- On this blog post, you'll learn:
- That ROI has everything to do with CS;
- Possible cause for your retention problems;
- How to avoid them.
If you ever stopped to wonder about ROI, it's very likely that you've related the subject to the marketing area. But I have a little secret to tell you: return on investment has also a lot to do with customer success. The problem is that the most companies spend a lot of time and effort talking and thinking about the ROI of their customer acquisition efforts and don't even think about the return of the customer retention strategies.
Well, surprise, surprise, business growth is based on a combination of customer acquisition and customer retention techniques depending on the stage of your business. So you do need to measure the return of your retention plans to guarantee that you are on the right path (and improving overall ROI). I mean, if you are measuring how much you are investing in acquiring new customers, what about your investment in keeping the existing ones?
As we know, keeping customers is cheaper than acquiring them so this already gives retention an advantage. Besides, if you're building strategies to retain the client it means you already acquired him/her, so you don't need to take into account the customer acquisition cost. And to make things even better, once the client went through the user onboarding (which has to be well-designed to guarantee that he/she will stay with you) all you have to do is provide a great customer experience and service to finish in the first place.
The ROI of customer success
When it comes to calculating the ROI of the customer success strategies, you can always take into account the renewal and upselling rates. After all, these two actions are directly related to great customer experience and service. In other words, the customer is happy with the product and support provided.But there are also some more basic metrics that you need to look out for if you want to improve ROI.
First of all, don't forget to analyze the most obvious metric: the customer retention rate. The math is pretty simple. Just take the number of customers at the end of a period minus the number of new customers acquired during the period, divide it by the number of customers you had at the start of the period, and then multiply the results by 100.
For example, let's say that you started the month with 1000 customers. By the end of the month, 150 people have left, but you've acquired 200 new customers. Knowing that you need to subtract the number of new customers you now have a total of 850 retained customers. This means that your customer retention rate is 85%.
The customer lifecycle value (the prediction of the total value generated by a customer in the future across the entire customer lifecycle) is another number to watch. The metric gives a projection of the revenue that you will have from one customer for as long as he stays within the company. By knowing that, you can determine how you can spend on customer acquisition and it helps you calculate ROI.After carefully analyzing all this data you will be able to identify possible problems that might be interfering with your churn rate and then create a customer retention program to increase ROI.

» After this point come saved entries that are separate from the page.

import Summits.MatrixMultiplication.OmegaCensus.STPPZoo313Checker
import Summits.MatrixMultiplication.OmegaCensus.STPPZoo313TableP4

/-!
# ω-census (abelian STPP census): certification rows of the (3,13)@61 two-above zoo — leaf ranges, part 93

HONEST FRAMING (pub-omega census; verbatim): lottery ticket; floor = certified bounds/negative ranges.
Census STRUCTURE (seat pub-omega-stpp-1 gen 33, 2026-08-29), family (b2).  Kernel rows for `zoo313_61_of_rows` (`STPPZoo313Theorem.lean`): the depth-first
zoo search `zooGo 61 zooTbl61 …` (`STPPZoo313Checker.lean`) split along the prefix tree of the difference sequence; sibling ranges of one node are decided
in one `decide +kernel` (≤ 15 000 leaves each); node theorems glue their children (`List.range'_append`).  Generator: HOME
`pub-omega-stpp-1-g33/code/gen_zoo_rows.py`.  Nothing here is progress on `ω`.
-/

namespace Summit.MatrixMultiplication.OmegaCensus.CubeNB.S2

/-- Zoo rows: node [], children d ∈ [39, 48] (7105 leaves). [folklore] -/
theorem zooRow_rroot_39_10 : ((List.range' 39 10).all fun d => cond (Nat.ble 2 d) (Nat.beq 3 0 || zooGo 61 zooTbl61 11 (59 - d) (3 - 1) (0 + d) (1 ||| (1 <<< (0 + d))) ((0 + d) :: [0])) (zooGo 61 zooTbl61 11 (59 - d) 3 (0 + d) (1 ||| (1 <<< (0 + d))) ((0 + d) :: [0]))) = true := by
  decide +kernel

end Summit.MatrixMultiplication.OmegaCensus.CubeNB.S2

5 customer retention pitfalls that your company might be facing
Are you sure you are on the right path to gain your customer's heart? Do you have a customer retention plan in action? Is this plan aligned with the results you're having from your clients?
Remember that there are a few signs that show that your customer is not taking full advantage of your product and might be at risk of leaving you in the future. I've listed 5 problems that might be hurting your company's revenue and affecting your return on investment.
1)Customers who stopped using the product soon after onboarding
Unfortunately this is a very common obstacle. There are some customers that gradually stop using the product right after going through the onboarding. Usually, this means two things: your onboarding wasn't powerful enough and you didn't manage to delight the customer, or the customer simply didn't perceive the value of the product.
Why is that? Well, you either didn't know what the customer desired outcome is or you forgot that bringing a solution for your customer's pains are the most important thing.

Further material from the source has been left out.